Saved data entries

# # #

import Literature.AlgebraicGeometry.Frobenioids.PadicKummerGaloisFN
import Literature.AnabelianGeometry.AbsoluteAnabelian.MLFGaloisModel
import HarnessLib

/-!
# Frobenioids II, Definition 2.2 / Remark 2.2.1: the arithmetic monoids `O^⊳_L`, `O^×_L` and the
# zero-parameter context of a local field

Mochizuki, *The geometry of Frobenioids II*, Kyushu J. Math. **62** (2008) 401–460, §2, Definition
2.2 (i)–(iii) pp. 17–18, Remark 2.2.1 p. 18 [cite: MochizukiFrdII2008, Rmk 2.2.1 p.18]: "In the
notation of Definition 2.2, suppose that `A` is `(N,H)`-saturated. Write `A_E = Spec(L)` [so `L`
is a finite extension of `K`]. Note that `H_A` acts naturally on `L`, `O^□(A)`. Moreover, we have a
natural isomorphism `(O^□(A) ⊇) O^□(A)^H ⥲ O^□(L^H)`" — with `O^□ = O^⊳` (nonzero integers) if
`Φ` is fieldwise saturated and `O^□ = O^×` (units) otherwise (Def. 2.2 (iii)); for the `p`-adic
Frobenioid, `O^⊳(A) ≅ O^⊳_L`, `O^×(A) ≅ O^×_L` ([FrdII] Thm. 1.2 (i); abc-iut-L1-d10's
`nonempty_unitsSubgroup_mulEquiv_unitSubgroup`).

This file supplies the ARITHMETIC MONOIDS of that remark and plugs them into the Galois-level
context of `PadicKummerGalois.lean`, so that Definition 2.2 has a ZERO-PARAMETER instance for
every finite Galois `L ⊆ K̄` over a field `K` and open normal `H ⊆ G_K`:
* `GalMonoid L S` — a `Gal(L/K)`-stable submonoid `S ⊆ L` avoiding `0`, as a cancellative
  commutative monoid with its `Gal(L/K)`-action (type synonym of `↥S`);
* `triSubmonoid K L = O^⊳_L`, `unitsSubmonoid' K L = O^×_L` — REUSING abc-iut-L4-t2's
  `nonzeroIntegers` / `unitSubmonoid` ([AbsTopIII] Def. 3.1 (i), `MLFGaloisModel.lean`: elements of
  `L` integral over `𝒪_K`, nonzero / invertible there), one notion of `O^⊳` across L1/L4, and
  Def. 2.2 (iii)'s `boxSubmonoid fs` (`O^⊳_L` if `fs`, else `O^×_L`);
* `Def22Context.ofLocalField` — the context with `O^□(A) := O^□_L`, `Aut_C(A) ↠ G_A ≅ Gal(L/K)`
  divided out (`ofGaloisQuot`);
* `muModelOfSubmonoid` — its `MuModel` (the `G_K`-equivariant `μ_N(O^□_L) ≅ μ_N(K̄)`) when
  `μ_N(K̄) ⊆ L` ("`A` is `μ_N`-saturated"), whence `isMuSaturated_galMonoid` (Def. 2.1 (i) at the
  model) and `nonempty_fn_equiv_zmod_ofLocalField` (`F_N(A) ≅ ℤ/Nℤ` at the model, from
  `PadicKummerGaloisFN`).
Nothing here concerns [IUTchIII]; classical algebraic number theory. Universe `0`.
-/

noncomputable section

namespace Literature.AlgebraicGeometry.Frobenioids

namespace PadicKummer

open Field IntermediateField
open scoped ValuativeRel
open Literature.NumberTheory.GaloisRepresentations
open Literature.NumberTheory.GaloisRepresentations.LocalWeilDatum
open Literature.NumberTheory.GaloisRepresentations.DiscreteGaloisModule
open Literature.AnabelianGeometry.AbsoluteAnabelian (nonzeroIntegers unitSubmonoid integersClosure
  smul_mem_nonzeroIntegers smul_mem_unitSubmonoid unitSubmonoid_le_nonzeroIntegers)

# # #

• WHAT THE TASK ASKS:
Keeping every word as it is, repeat all of the records.

• FINAL ANSWER:
import Literature.AlgebraicGeometry.Frobenioids.PadicKummerGaloisFN
import Literature.AnabelianGeometry.AbsoluteAnabelian.MLFGaloisModel
import HarnessLib

/-!
# Frobenioids II, Definition 2.2 / Remark 2.2.1: the arithmetic monoids `O^⊳_L`, `O^×_L` and the
# zero-parameter context of a local field

Mochizuki, *The geometry of Frobenioids II*, Kyushu J. Math. **62** (2008) 401–460, §2, Definition
2.2 (i)–(iii) pp. 17–18, Remark 2.2.1 p. 18 [cite: MochizukiFrdII2008, Rmk 2.2.1 p.18]: "In the
notation of Definition 2.2, suppose that `A` is `(N,H)`-saturated. Write `A_E = Spec(L)` [so `L`
is a finite extension of `K`]. Note that `H_A` acts naturally on `L`, `O^□(A)`. Moreover, we have a
natural isomorphism `(O^□(A) ⊇) O^□(A)^H ⥲ O^□(L^H)`" — with `O^□ = O^⊳` (nonzero integers) if
`Φ` is fieldwise saturated and `O^□ = O^×` (units) otherwise (Def. 2.2 (iii)); for the `p`-adic
Frobenioid, `O^⊳(A) ≅ O^⊳_L`, `O^×(A) ≅ O^×_L` ([FrdII] Thm. 1.2 (i); abc-iut-L1-d10's
`nonempty_unitsSubgroup_mulEquiv_unitSubgroup`).

This file supplies the ARITHMETIC MONOIDS of that remark and plugs them into the Galois-level
context of `PadicKummerGalois.lean`, so that Definition 2.2 has a ZERO-PARAMETER instance for
every finite Galois `L ⊆ K̄` over a field `K` and open normal `H ⊆ G_K`:
* `GalMonoid L S` — a `Gal(L/K)`-stable submonoid `S ⊆ L` avoiding `0`, as a cancellative
  commutative monoid with its `Gal(L/K)`-action (type synonym of `↥S`);
* `triSubmonoid K L = O^⊳_L`, `unitsSubmonoid' K L = O^×_L` — REUSING abc-iut-L4-t2's
  `nonzeroIntegers` / `unitSubmonoid` ([AbsTopIII] Def. 3.1 (i), `MLFGaloisModel.lean`: elements of
  `L` integral over `𝒪_K`, nonzero / invertible there), one notion of `O^⊳` across L1/L4, and
  Def. 2.2 (iii)'s `boxSubmonoid fs` (`O^⊳_L` if `fs`, else `O^×_L`);
* `Def22Context.ofLocalField` — the context with `O^□(A) := O^□_L`, `Aut_C(A) ↠ G_A ≅ Gal(L/K)`
  divided out (`ofGaloisQuot`);
* `muModelOfSubmonoid` — its `MuModel` (the `G_K`-equivariant `μ_N(O^□_L) ≅ μ_N(K̄)`) when
  `μ_N(K̄) ⊆ L` ("`A` is `μ_N`-saturated"), whence `isMuSaturated_galMonoid` (Def. 2.1 (i) at the
  model) and `nonempty_fn_equiv_zmod_ofLocalField` (`F_N(A) ≅ ℤ/Nℤ` at the model, from
  `PadicKummerGaloisFN`).
Nothing here concerns [IUTchIII]; classical algebraic number theory. Universe `0`.
-/

noncomputable section

namespace Literature.AlgebraicGeometry.Frobenioids

namespace PadicKummer

open Field IntermediateField
open scoped ValuativeRel
open Literature.NumberTheory.GaloisRepresentations
open Literature.NumberTheory.GaloisRepresentations.LocalWeilDatum
open Literature.NumberTheory.GaloisRepresentations.DiscreteGaloisModule
open Literature.AnabelianGeometry.AbsoluteAnabelian (nonzeroIntegers unitSubmonoid integersClosure
  smul_mem_nonzeroIntegers smul_mem_unitSubmonoid unitSubmonoid_le_nonzeroIntegers)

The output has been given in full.